By Arunima Kumar and Ruhi Soni
(Reuters) -Teck Resources Ltd Chief Executive Officer Don Lindsay (NYSE:LNN) will step down after 17 years at the helm, the Canadian miner said on Tuesday, as it posted a quarterly profit that beat estimates on upbeat prices for steelmaking coal.
Lindsay, who will step down by end-September, will be replaced by Jonathan Price as CEO, while Harry Conger has been appointed president and chief operating officer.
The Vancouver-based miner needs a leader who will be around and accountable long-term as it shifts its focus to copper from carbon, Lindsay said, on his 71st and final post-earnings call on Wednesday.
"And I clearly wasn't going to be the one to be around," said the 63-year old top boss.
Teck also posted a second-quarter adjusted profit of C$3.25, highest on record, above analysts' expectation of C$3.20 a share, as per Refinitiv data.
Steel production and demand for steelmaking coal was strong through most of the second quarter before market conditions began to weaken last month, Teck said.
Average price of steelmaking coal in the reported quarter jumped 215% to $453 per tonne from year-ago levels, before exiting the quarter at $300 per tonne, the miner added.
Still, the company added that global steelmaking coal prices are affected by reduced downstream steel demand as weakening auto production and global inflationary pressures weigh on market sentiment.
Teck flagged labor issues as its 'single-biggest challenge' with its massive QB2 copper project in Chile seeing absenteeism of 10% during the quarter.
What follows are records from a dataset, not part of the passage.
/-! ## §3 The window form: one deficit threshold `t₀`, polynomial in `L` -/

/-- ★★★ **(E1) under the deficit window.**  With `t₀ = ρ²ε³κ²/(1032960·10⁴·L⁸(K+1)²#ι⁵)` (`κ = ρ²/(1032960L⁸)`, `#ι = 18L⁴+3`): at every
slice-0 comb-gauged `ρ`-regular point with `F₀(P) ≤ t₀`, `(1 − ε)·F₀(P) ≤ ½gᵀ(H + (εκ/3)1)⁻¹g`. [cite: Luscher1983, §2] -/
theorem fix_generic_drive_lower_window [DecidableEq (FixVar L × Fin 3)] (P : ((Fin (2 * L - 1 + 1) → GaugeConfig 3 L SU2) × (Site 3 L → SU2))) (hP : ∀ e : Edge 3 L, treeEdge e = true → P.1 0 e = 1)
    {ρ : ℝ} (hρ : 0 < ρ) (hρ1 : ρ ≤ 1)
    (hfar : (∃ k : Fin 3, ρ ^ 2 ≤ 1 - (su2Quat (wrapReps (P.1 0) k)).re ^ 2) ∨ ρ ^ 2 ≤ 1 - (su2Quat (P.2 0)).re ^ 2)
    {K ε : ℝ} (hK : 0 ≤ K) (hε : 0 < ε) (hε1 : ε ≤ 1)
    (hK3 : ∀ (Y₁ Y₂ Y₃ : ((Fin (2 * L - 1 + 1) × Edge 3 L) ⊕ Site 3 L) → Matrix (Fin 2) (Fin 2) ℂ) (b₁ b₂ b₃ : ℝ), 0 ≤ b₁ → 0 ≤ b₂ → 0 ≤ b₃ →
      (∀ w, ‖Y₁ w‖ ≤ b₁) → (∀ w, ‖Y₂ w‖ ≤ b₂) → (∀ w, ‖Y₃ w‖ ≤ b₃) → ∀ Q : ((Fin (2 * L - 1 + 1) → GaugeConfig 3 L SU2) × (Site 3 L → SU2)),
      |frameD Y₁ (frameD Y₂ (frameD Y₃ (ringPoly L))) (ringCoord L Q)| ≤ K * b₁ * b₂ * b₃)
    (ht : ringDeficit L (fun _ => false) P ≤ ρ ^ 2 * ε ^ 3 * (ρ ^ 2 / (1032960 * (L : ℝ) ^ 8)) ^ 2 /
      (1032960 * 10000 * (L : ℝ) ^ 8 * (K + 1) ^ 2 * (Fintype.card (FixVar L × Fin 3) : ℝ) ^ 5)) :
    (1 - ε) * ringDeficit L (fun _ => false) P ≤
      (1 / 2) * (frameGrad (L := L) fixFrameStd (ringCoord L P) ⬝ᵥ
        ((frameHess (L := L) fixFrameStd (ringCoord L P) + (ε * (ρ ^ 2 / (1032960 * (L : ℝ) ^ 8)) / 3) •
            (1 : Matrix (FixVar L × Fin 3) (FixVar L × Fin 3) ℝ))⁻¹ *ᵥ
          frameGrad (L := L) fixFrameStd (ringCoord L P))) := by
  have hL1 : (1 : ℝ) ≤ L := by exact_mod_cast NeZero.one_le
  obtain ⟨hsmall, hD⟩ := param_window hρ hρ1 hε hε1 hK card_fixVar_mul_three_ge hL1 ht
  exact fix_generic_drive_lower_eps P hP hρ hfar hsmall hK hε hε1 hK3 hD

/-- ★★★ **(E2) under the deficit window.**  Same threshold `t₀`: `½tr(A⁻¹H) − ½Σ_i(A⁻¹B_iA⁻¹g)_i ≤ ½(#ι − 4) + 1/8` with `λ⋆ = εκ/3`.
[cite: Luscher1983, §2] -/
theorem fix_generic_divergence_upper_window [DecidableEq (FixVar L × Fin 3)] (P : ((Fin (2 * L - 1 + 1) → GaugeConfig 3 L SU2) × (Site 3 L → SU2))) (hP : ∀ e : Edge 3 L, treeEdge e = true → P.1 0 e = 1)
    {ρ : ℝ} (hρ : 0 < ρ) (hρ1 : ρ ≤ 1)
    (hfar : (∃ k : Fin 3, ρ ^ 2 ≤ 1 - (su2Quat (wrapReps (P.1 0) k)).re ^ 2) ∨ ρ ^ 2 ≤ 1 - (su2Quat (P.2 0)).re ^ 2)
    {K ε : ℝ} (hK : 0 ≤ K) (hε : 0 < ε) (hε1 : ε ≤ 1)
    (hK3 : ∀ (Y₁ Y₂ Y₃ : ((Fin (2 * L - 1 + 1) × Edge 3 L) ⊕ Site 3 L) → Matrix (Fin 2) (Fin 2) ℂ) (b₁ b₂ b₃ : ℝ), 0 ≤ b₁ → 0 ≤ b₂ → 0 ≤ b₃ →
      (∀ w, ‖Y₁ w‖ ≤ b₁) → (∀ w, ‖Y₂ w‖ ≤ b₂) → (∀ w, ‖Y₃ w‖ ≤ b₃) → ∀ Q : ((Fin (2 * L - 1 + 1) → GaugeConfig 3 L SU2) × (Site 3 L → SU2)),
      |frameD Y₁ (frameD Y₂ (frameD Y₃ (ringPoly L))) (ringCoord L Q)| ≤ K * b₁ * b₂ * b₃)
    (ht : ringDeficit L (fun _ => false) P ≤ ρ ^ 2 * ε ^ 3 * (ρ ^ 2 / (1032960 * (L : ℝ) ^ 8)) ^ 2 /
      (1032960 * 10000 * (L : ℝ) ^ 8 * (K + 1) ^ 2 * (Fintype.card (FixVar L × Fin 3) : ℝ) ^ 5)) :
    (1 / 2) * Matrix.trace ((frameHess (L := L) fixFrameStd (ringCoord L P) + (ε * (ρ ^ 2 / (1032960 * (L : ℝ) ^ 8)) / 3) •
            (1 : Matrix (FixVar L × Fin 3) (FixVar L × Fin 3) ℝ))⁻¹ * frameHess (L := L) fixFrameStd (ringCoord L P)) -
        (1 / 2) * ∑ i, ((frameHess (L := L) fixFrameStd (ringCoord L P) + (ε * (ρ ^ 2 / (1032960 * (L : ℝ) ^ 8)) / 3) •
            (1 : Matrix (FixVar L × Fin 3) (FixVar L × Fin 3) ℝ))⁻¹ *ᵥ
          ((fun j' k => frameD (fixFrameStd i) (fun M => frameHess (L := L) fixFrameStd M j' k) (ringCoord L P)) *ᵥ
            ((frameHess (L := L) fixFrameStd (ringCoord L P) + (ε * (ρ ^ 2 / (1032960 * (L : ℝ) ^ 8)) / 3) •
                (1 : Matrix (FixVar L × Fin 3) (FixVar L × Fin 3) ℝ))⁻¹ *ᵥ
              frameGrad (L := L) fixFrameStd (ringCoord L P)))) i ≤
      (1 / 2) * ((Fintype.card (FixVar L × Fin 3) : ℝ) - 4) + 1 / 8 := by
  have hL1 : (1 : ℝ) ≤ L := by exact_mod_cast NeZero.one_le
  obtain ⟨hsmall, hD⟩ := param_window hρ hρ1 hε hε1 hK card_fixVar_mul_three_ge hL1 ht
  exact fix_generic_divergence_upper_eps P hP hρ hfar hsmall hK hε hε1 hK3 hD

end Summit.QuantumFields.YangMills.Theorems.VirialFluxGap.FrameHessian

end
Teck cut its annual steelmaking coal production outlook to between 23.5 million and 24 million tonnes, below previous forecast of 24.5 million to 25.5 million tonnes, citing workforce challenges experienced in the first half of the year.
Inflationary woes increased Teck's quarterly operating costs by 14% year-on-year, of which about half relates to a 75% increase in diesel costs.